Stored items
import Summits.QuantumFields.YangMills.Theorems.BalabanUVNodesN15TwoSpacingGluingCurvedKnitSmallFieldDefect
import Summits.QuantumFields.YangMills.Theorems.BalabanUVNodesN15TwoSpacingGluingCurvedKnitGradient
import HarnessLib

/-!
# THE GLUING STEP AT TWO LATTICE SPACINGS — THE GRADIENT ENTRIES OF THE GLUED LIVE-BACKGROUND PROPAGATOR, IX: ONE GRID IN THE GLOBAL SMALL-FIELD GAUGE, EVERY ROW DISCHARGED — every flat jet
# component `∇^±_μ𝒢_U` of the COARSE live glued propagator for `U = e^{ηĀ′}` (`Ā′` = King block mean of a fine skew-Hermitian potential in the C² window) DECAYS (dag-n15-c g17, FILE 143 —
# FILE 133's twin for the gradient entries; N15 = NE2, s1 «background-layer OPERATOR ingredient»)

Cell `pub-ymgap`, seat `pub-ymgap-dag-n15-c` (R134 (a); HUMAN RULING D-0062), generation 17.  `bears_on: R4∕N15 · K3⁸ SpineGivenEndpointR13SepCoPHV (stmt-QuantumFields-27366)`.
Filed `--kind proof --supports stmt-QuantumFields-27366 --as helper` — COUNT-NEUTRAL.  Theorems only; 0 `def`, 0 `sorry`.  Imports BY NAME FILE 142 `…CurvedKnitGradient` (`one_jet_cvGlued_spec`)
and FILE 130 `…CurvedKnitSmallFieldDefect` (`gavgM_conjTranspose_of_skew`, `conj_one_exp_eq_expTrField`; through it FILE 129 `conj_one_eq_sub_zero`, `hasMaj_sandwich_zero`, dag-n15-w2
`twoSidedLetters_curvCoef_one_of_meanGauge`, `curvCoefC_one`, `curvCoefA_one`, the King-pairing geometry lemmas).  Nothing in the tree is modified.

WHY ∕ WHAT.  FILE 142 displays the five small-field ∕ lane rows of the one-grid gradient bound.  ★★ `sf_jet_cvGlued_spec`: under FILE 130∕133∕139's hypotheses (a skew-Hermitian FINE
potential `A′` in the C² window at scale `r_A`, `2(2+d)(5+2d)r_A ≤ 1`, `scale·(1+|J⊕J|) ≤ R₀`; coarse field `Ā′ = gavgM π̂ A′`), for every jet index `j`:
`∇_j ∘ cvGlued … 1 e^{ηĀ′} (N_L ⊗ 1) 0 ≤ B·e^{−δ|y−y′|}` blockwise — the rows produced as in FILE 133 (conjuncts 1–2 of the fifteen `TwoSidedLetters`, currency rewrites, `P := N_L ⊗ 1`,
`N_V := 0`).  This is the `pull(∇𝒢)` input of the covariant edition (sequel) and the (3.42)-type gradient bound for the flat jets of the model family, in the currency of the node objects (131).

HONEST FRAMING ∕ LIMITS.  Assembly of LANDED theorems; MODEL operator (covariant Laplacian (3.50) ⊗ colour + FLAT nonlocal part (1.69) — NOT Bałaban's `Δ_a(U)` (3.26)); MODEL class
(global gauge; C² window) ∕ pairing (King block mean) ∕ carriers; FLAT jet; constants crude; the SHAPE of [B9] Thm 3.1's gradient bound, not the printed theorem; nothing of [B5]∕[B6]∕[B9]
asserted.  NE2⁺ NOT PRINTED, NOT proved; N15 NOT discharged; K3⁸ OPEN, skeleton v6 untouched (0∕2); counts of record UNMOVED (typed 28∕28 · discharged 5∕27 · A 5∕28); one finite 𝕋⁴ at
fixed ε — NOT infinite volume, NOT OS on ℝ⁴, NOT a mass gap, NOT Clay; R4 closes the conditional finite-𝕋⁴ rung `BalabanLadder.UV` only.  Restate-immune (no Theses import).
-/

noncomputable section

open scoped BigOperators Matrix Matrix.Norms.Frobenius

namespace Summit.QuantumFields.YangMills.BalabanUVNodes.N15.Gluing

open Literature.MathematicalPhysics.QuantumFieldTheory.Balaban1983to89
open Literature.MathematicalPhysics.QuantumFieldTheory.Balaban1983to89.B11SectG (BlockNorm HasMaj)
open Literature.MathematicalPhysics.QuantumFieldTheory.Balaban1983to89.B6Prop26Gluing (mulOp)
open Literature.MathematicalPhysics.QuantumFieldTheory.Balaban1983to89.B6UnitTorusCarrier (unitTorusGeo unitTorusGeo_dist_nonneg)
open Literature.MathematicalPhysics.QuantumFieldTheory.King1986.Torus (blockOf)
open Literature.Barriers.QuantumFields (traceForm)
open Literature.MathematicalPhysics.QuantumFieldTheory.Balaban1983to89.Beta.AveragingCorrectionJets (adCLM)
open Summit.QuantumFields.YangMills.BalabanUVNodes.N15.BackgroundLayer (covLapM tCoefA tCoefC gavgM fgrad bgrad)
open Summit.QuantumFields.YangMills.BalabanUVNodes.N15.VectorPiece (bshiftEquiv kingPrV kingPrV_bshiftEquiv_pow fibre_conn_kingPrV bshiftEquiv_comm)
open Summit.QuantumFields.YangMills.BalabanUVNodes.N15.MatrixSpecies (mmulOp coordMat basisConst basisConst_nonneg liftBlk liftMap liftEquiv)
open Summit.QuantumFields.YangMills.BalabanUVNodes.N15.CurvedSpecies (gaugePair expTrField curvCoefC_one curvCoefA_one twoSidedLetters_curvCoef_one_of_meanGauge
  coordMat_adCLM_transpose_eq_neg_of_conjTranspose)

variable {d : ℕ} {L : ℕ} [NeZero L]

set_option maxHeartbeats 800000 in
/-- ★★ **EVERY FLAT JET COMPONENT OF THE COARSE LIVE-BACKGROUND GLUED PROPAGATOR IN THE GLOBAL SMALL-FIELD GAUGE DECAYS** (FILE 142 with `w ≡ 1`, `U := e^{ηĀ′}`, `P := N_L ⊗ 1`,
`N_V := 0` and the (3.35) rows = conjuncts 1–2 of the fifteen `TwoSidedLetters` of `(A′, Ā′ = gavgM π̂ A′)`).  Hypotheses = FILE 130∕133's: a skew-Hermitian fine potential in the C²
window at scale `r_A` with `2(2+d)(5+2d)r_A ≤ 1`, `scale·(1+|J⊕J|) ≤ R₀`; for every jet index `j`.  MODEL operator ∕ class ∕ pairing ∕ carriers; FLAT jet; NOT [B9] Thm 3.1 as printed.
[cite: Balaban1985BackgroundPropagators, Thm 3.1 p.397 ((3.42): gradient bound, shape), (3.34)–(3.35) p.396, (3.50)–(3.52) p.400, (3.62)–(3.65) pp.402–403; Balaban1984PropagatorsII, (2.91)–(2.93) p.239; King1986, p.664 (pairing)] -/
theorem sf_jet_cvGlued_spec (hL : Odd L ∧ 1 < L) (hL7 : 7 ≤ L) {a : ℝ} (ha : 0 < a) (ι : Type) [Fintype ι] [DecidableEq ι] :
    ∃ δ w₀ R₀ B : ℝ, 0 < δ ∧ 0 < R₀ ∧ 0 < B ∧
      ∀ (mv kk r : ℕ) (j : Fin (d + 1) ⊕ Fin (d + 1)), 1 ≤ kk → w₀ ≤ ((L ^ mv : ℕ) : ℝ) →
      ∀ {mm : Type} [Fintype mm] [DecidableEq mm] (e : Matrix mm mm ℂ ≃L[ℝ] (ι → ℝ)), (∀ A B : Matrix mm mm ℂ, traceForm A B = e A ⬝ᵥ e B) →
      ∀ (A' : Fin (d + 1) → CvX' d L mv kk r hL → Matrix mm mm ℂ), (∀ μ x', (A' μ x')ᴴ = -A' μ x') →
      ∀ (rA : ℝ), 0 ≤ rA → (∀ μ x', ‖A' μ x'‖ ≤ rA) →
        (∀ μ κ x', ‖A' μ (bshiftEquiv (cvM d L mv kk hL) (L ^ r * L ^ kk) κ x') - A' μ x'‖ ≤ rA * ((((L ^ r * L ^ kk : ℕ) : ℝ))⁻¹)) →
        (∀ μ κ x', ‖(A' μ (bshiftEquiv (cvM d L mv kk hL) (L ^ r * L ^ kk) κ x') - A' μ x') -
            (A' μ (bshiftEquiv (cvM d L mv kk hL) (L ^ r * L ^ kk) κ ((bshiftEquiv (cvM d L mv kk hL) (L ^ r * L ^ kk) μ).symm x')) -
              A' μ ((bshiftEquiv (cvM d L mv kk hL) (L ^ r * L ^ kk) μ).symm x'))‖ ≤ rA * ((((L ^ r * L ^ kk : ℕ) : ℝ))⁻¹) * ((((L ^ r * L ^ kk : ℕ) : ℝ))⁻¹)) →
        2 * ((1 + Fintype.card (Fin (d + 1))) * ((3 + 2 * ((d : ℝ) + 1)) * rA)) ≤ 1 →
        (14 * Real.exp 1 * (1 + Fintype.card (Fin (d + 1))) * basisConst e * ((1 + Fintype.card (Fin (d + 1))) * ((3 + 2 * ((d : ℝ) + 1)) * rA))) * (1 + Fintype.card (Fin (d + 1) ⊕ Fin (d + 1))) ≤ R₀ →
        HasMaj (CvNorm d L mv kk hL ι) (CvNorm d L mv kk hL ι)
          (Sum.elim (fun μ => fgrad ((((L ^ kk : ℕ) : ℝ))⁻¹)⁻¹ (liftEquiv (bshiftEquiv (cvM d L mv kk hL) (L ^ kk) μ) ι)) (fun μ => bgrad ((((L ^ kk : ℕ) : ℝ))⁻¹)⁻¹ (liftEquiv (bshiftEquiv (cvM d L mv kk hL) (L ^ kk) μ) ι)) j ∘ₗ
            cvGlued d L mv kk hL a ((((L ^ kk : ℕ) : ℝ))⁻¹) ι e (fun _ _ => (1 : Matrix mm mm ℂ)) (fun μ x => NormedSpace.exp (((((L ^ kk : ℕ) : ℝ))⁻¹) • gavgM (Matrix mm mm ℂ) (Fin (d + 1)) (kingPrV L kk r (cvM d L mv kk hL)) A' μ x)) (cvNL d L mv kk hL a ι) (fun _ => 0))
          (fun y y' => B * Real.exp (-(δ * (unitTorusGeo L kk (cvM d L mv kk hL)).dist y y'))) := by
  have hLpos : 0 < L := Nat.pos_of_ne_zero (NeZero.ne L)
  obtain ⟨δ₁, w₁, R₁, θ₁, B₁, hδ₁, hR₁, hθ₁, hB₁, H₁⟩ := one_jet_cvGlued_spec (d := d) hL hL7 ha ι
  refine ⟨δ₁ / 16, w₁, R₁, B₁, by positivity, hR₁, hB₁, fun mv kk r j hk hw₀ => ?_⟩
  intro mm _ _ e he A' hA' rA hrA h1 h2 h3 hr2 hRle
  have hw₁ : w₁ ≤ ((L ^ mv : ℕ) : ℝ) := hw₀
  -- the two spacings
  have hkpos : (0 : ℝ) < ((L ^ kk : ℕ) : ℝ) := Nat.cast_pos.mpr (pow_pos hLpos kk)
  have hrkpos : (0 : ℝ) < ((L ^ r * L ^ kk : ℕ) : ℝ) := Nat.cast_pos.mpr (Nat.mul_pos (pow_pos hLpos r) (pow_pos hLpos kk))
  have hη : (0 : ℝ) < ((((L ^ kk : ℕ) : ℝ))⁻¹) := inv_pos.mpr hkpos
  have hη' : (0 : ℝ) < ((((L ^ r * L ^ kk : ℕ) : ℝ))⁻¹) := inv_pos.mpr hrkpos
  have hN : ((((L ^ kk : ℕ) : ℝ))⁻¹) = ((L ^ r : ℕ) : ℝ) * ((((L ^ r * L ^ kk : ℕ) : ℝ))⁻¹) := by
    have hr0 : ((L ^ r : ℕ) : ℝ) ≠ 0 := Nat.cast_ne_zero.mpr (pow_ne_zero _ (NeZero.ne L))
    rw [Nat.cast_mul]; field_simp
  have hη1 : ((((L ^ kk : ℕ) : ℝ))⁻¹) ≤ 1 := inv_le_one_of_one_le₀ (by exact_mod_cast Nat.one_le_pow kk L hLpos)
  have hC₀ : (0 : ℝ) ≤ 2 * ((d : ℝ) + 1) := by positivity
  have hCθ : ((2 * ((d + 1) * (L ^ r - 1)) : ℕ) : ℝ) * ((((L ^ r * L ^ kk : ℕ) : ℝ))⁻¹) ≤ 2 * ((d : ℝ) + 1) * ((((L ^ kk : ℕ) : ℝ))⁻¹) := by
    have hsub : (((L ^ r - 1 : ℕ)) : ℝ) ≤ ((L ^ r : ℕ) : ℝ) := by exact_mod_cast Nat.sub_le _ _
    have hcast : ((2 * ((d + 1) * (L ^ r - 1)) : ℕ) : ℝ) = 2 * ((d : ℝ) + 1) * (((L ^ r - 1 : ℕ)) : ℝ) := by push_cast; ring
    rw [hcast, hN]
    calc 2 * ((d : ℝ) + 1) * (((L ^ r - 1 : ℕ)) : ℝ) * ((((L ^ r * L ^ kk : ℕ) : ℝ))⁻¹) ≤ 2 * ((d : ℝ) + 1) * ((L ^ r : ℕ) : ℝ) * ((((L ^ r * L ^ kk : ℕ) : ℝ))⁻¹) :=
          mul_le_mul_of_nonneg_right (mul_le_mul_of_nonneg_left hsub hC₀) hη'.le
      _ = 2 * ((d : ℝ) + 1) * (((L ^ r : ℕ) : ℝ) * ((((L ^ r * L ^ kk : ℕ) : ℝ))⁻¹)) := by ring
  -- King's pairing geometry and skewness in coordinates
  have hcomm := fun μ κ (x : CvX' d L mv kk r hL) => bshiftEquiv_comm (cvM d L mv kk hL) (L ^ r * L ^ kk) μ κ x
  have hconn := fun (f : CvX' d L mv kk r hL → Matrix mm mm ℂ) (β : ℝ)
      (hf : ∀ κ x, ‖f (bshiftEquiv (cvM d L mv kk hL) (L ^ r * L ^ kk) κ x) - f x‖ ≤ β) => fibre_conn_kingPrV L kk r (cvM d L mv kk hL) f β hf
  have hblk := fun μ (x' : CvX' d L mv kk r hL) => kingPrV_bshiftEquiv_pow L kk r (cvM d L mv kk hL) μ x'
  have hAm : ∀ μ x, (gavgM (Matrix mm mm ℂ) (Fin (d + 1)) (kingPrV L kk r (cvM d L mv kk hL)) A' μ x)ᴴ = -gavgM (Matrix mm mm ℂ) (Fin (d + 1)) (kingPrV L kk r (cvM d L mv kk hL)) A' μ x := gavgM_conjTranspose_of_skew (kingPrV L kk r (cvM d L mv kk hL)) hA'
  have hA'c := fun μ x' => coordMat_adCLM_transpose_eq_neg_of_conjTranspose e he (hA' μ x')
  have hAmc := fun μ x => coordMat_adCLM_transpose_eq_neg_of_conjTranspose e he (hAm μ x)
  obtain ⟨hc, hcA, -, -, -, -, -, -, -, -, -, -, -, -, -⟩ :=
    twoSidedLetters_curvCoef_one_of_meanGauge e (π := (kingPrV L kk r (cvM d L mv kk hL))) (s := bshiftEquiv (cvM d L mv kk hL) (L ^ kk))
      (s' := bshiftEquiv (cvM d L mv kk hL) (L ^ r * L ^ kk)) (N := L ^ r) (θ := ((((L ^ kk : ℕ) : ℝ))⁻¹)) (Cπ := ((2 * ((d + 1) * (L ^ r - 1)) : ℕ) : ℝ)) (C₀ := 2 * ((d : ℝ) + 1))
      hcomm hconn hblk hη' hN hη hη1 le_rfl hC₀ hCθ hrA hr2 hA'c hAmc h1 h2 h3
  rw [curvCoefC_one, curvCoefA_one, ← conj_one_exp_eq_expTrField e ((((L ^ kk : ℕ) : ℝ))⁻¹) hAm] at hc hcA
  have hκ0 : 0 ≤ basisConst e := basisConst_nonneg e
  have hS0 : 0 ≤ (14 * Real.exp 1 * (1 + Fintype.card (Fin (d + 1))) * basisConst e * ((1 + Fintype.card (Fin (d + 1))) * ((3 + 2 * ((d : ℝ) + 1)) * rA))) := by positivity
  have hR₁le : (14 * Real.exp 1 * (1 + Fintype.card (Fin (d + 1))) * basisConst e * ((1 + Fintype.card (Fin (d + 1))) * ((3 + 2 * ((d : ℝ) + 1)) * rA))) * (1 + Fintype.card (Fin (d + 1) ⊕ Fin (d + 1))) + 0 ≤ R₁ := by rw [add_zero]; exact hRle
  exact H₁ mv kk j hk hw₁ e he (fun μ x => NormedSpace.exp (((((L ^ kk : ℕ) : ℝ))⁻¹) • gavgM (Matrix mm mm ℂ) (Fin (d + 1)) (kingPrV L kk r (cvM d L mv kk hL)) A' μ x)) (cvNL d L mv kk hL a ι) (fun _ => 0)
    (14 * Real.exp 1 * (1 + Fintype.card (Fin (d + 1))) * basisConst e * ((1 + Fintype.card (Fin (d + 1))) * ((3 + 2 * ((d : ℝ) + 1)) * rA))) 0 0 hS0 le_rfl le_rfl hR₁le hθ₁.le (fun k => conj_one_eq_sub_zero e (cvNL d L mv kk hL a ι))
    (fun k x _ i => hc x i) (fun k j' x _ i => hcA j' x i) (fun k => hasMaj_sandwich_zero _ _ _ _ le_rfl _) (fun k => hasMaj_sandwich_zero _ _ _ _ le_rfl _)

end Summit.QuantumFields.YangMills.BalabanUVNodes.N15.Gluing

end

Work to complete: Repeat verbatim the opening run of entries, ending with the line that contains "# THE GLUING".

Response box:
import Summits.QuantumFields.YangMills.Theorems.BalabanUVNodesN15TwoSpacingGluingCurvedKnitSmallFieldDefect
import Summits.QuantumFields.YangMills.Theorems.BalabanUVNodesN15TwoSpacingGluingCurvedKnitGradient
import HarnessLib

/-!
# THE GLUING STEP AT TWO LATTICE SPACINGS — THE GRADIENT ENTRIES OF THE GLUED LIVE-BACKGROUND PROPAGATOR, IX: ONE GRID IN THE GLOBAL SMALL-FIELD GAUGE, EVERY ROW DISCHARGED — every flat jet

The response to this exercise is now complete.